Each entry below is to be copied verbatim, with no line missing.

((

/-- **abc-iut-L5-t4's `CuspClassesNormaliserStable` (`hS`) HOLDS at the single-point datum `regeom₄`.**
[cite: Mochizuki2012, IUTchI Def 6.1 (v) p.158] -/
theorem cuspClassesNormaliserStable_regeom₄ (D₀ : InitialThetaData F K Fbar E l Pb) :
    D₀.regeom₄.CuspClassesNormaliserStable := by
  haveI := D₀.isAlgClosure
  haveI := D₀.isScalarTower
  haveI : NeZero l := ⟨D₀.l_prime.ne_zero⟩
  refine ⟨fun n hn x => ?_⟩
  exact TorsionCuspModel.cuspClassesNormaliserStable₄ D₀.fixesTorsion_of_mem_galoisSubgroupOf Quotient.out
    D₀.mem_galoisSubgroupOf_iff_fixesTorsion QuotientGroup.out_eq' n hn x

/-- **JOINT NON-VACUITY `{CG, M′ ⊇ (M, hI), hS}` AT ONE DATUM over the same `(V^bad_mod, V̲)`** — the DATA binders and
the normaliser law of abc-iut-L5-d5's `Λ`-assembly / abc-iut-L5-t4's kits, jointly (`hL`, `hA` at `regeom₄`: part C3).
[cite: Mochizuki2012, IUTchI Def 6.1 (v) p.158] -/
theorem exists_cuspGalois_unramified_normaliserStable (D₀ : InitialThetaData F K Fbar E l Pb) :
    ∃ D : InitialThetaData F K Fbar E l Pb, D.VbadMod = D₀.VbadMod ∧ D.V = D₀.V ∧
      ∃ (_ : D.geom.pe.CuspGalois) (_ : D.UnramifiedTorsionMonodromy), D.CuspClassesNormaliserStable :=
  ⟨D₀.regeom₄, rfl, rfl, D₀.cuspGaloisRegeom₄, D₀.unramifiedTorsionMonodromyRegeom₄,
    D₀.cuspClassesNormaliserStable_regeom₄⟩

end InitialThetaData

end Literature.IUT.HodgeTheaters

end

))

- _Answer box_:
/-- **abc-iut-L5-t4's `CuspClassesNormaliserStable` (`hS`) HOLDS at the single-point datum `regeom₄`.**
[cite: Mochizuki2012, IUTchI Def 6.1 (v) p.158] -/
theorem cuspClassesNormaliserStable_regeom₄ (D₀ : InitialThetaData F K Fbar E l Pb) :
    D₀.regeom₄.CuspClassesNormaliserStable := by
  haveI := D₀.isAlgClosure
  haveI := D₀.isScalarTower
  haveI : NeZero l := ⟨D₀.l_prime.ne_zero⟩
  refine ⟨fun n hn x => ?_⟩
  exact TorsionCuspModel.cuspClassesNormaliserStable₄ D₀.fixesTorsion_of_mem_galoisSubgroupOf Quotient.out
    D₀.mem_galoisSubgroupOf_iff_fixesTorsion QuotientGroup.out_eq' n hn x

/-- **JOINT NON-VACUITY `{CG, M′ ⊇ (M, hI), hS}` AT ONE DATUM over the same `(V^bad_mod, V̲)`** — the DATA binders and
the normaliser law of abc-iut-L5-d5's `Λ`-assembly / abc-iut-L5-t4's kits, jointly (`hL`, `hA` at `regeom₄`: part C3).
[cite: Mochizuki2012, IUTchI Def 6.1 (v) p.158] -/
theorem exists_cuspGalois_unramified_normaliserStable (D₀ : InitialThetaData F K Fbar E l Pb) :
    ∃ D : InitialThetaData F K Fbar E l Pb, D.VbadMod = D₀.VbadMod ∧ D.V = D₀.V ∧
      ∃ (_ : D.geom.pe.CuspGalois) (_ : D.UnramifiedTorsionMonodromy), D.CuspClassesNormaliserStable :=
  ⟨D₀.regeom₄, rfl, rfl, D₀.cuspGaloisRegeom₄, D₀.unramifiedTorsionMonodromyRegeom₄,
    D₀.cuspClassesNormaliserStable_regeom₄⟩

end InitialThetaData

end Literature.IUT.HodgeTheaters

end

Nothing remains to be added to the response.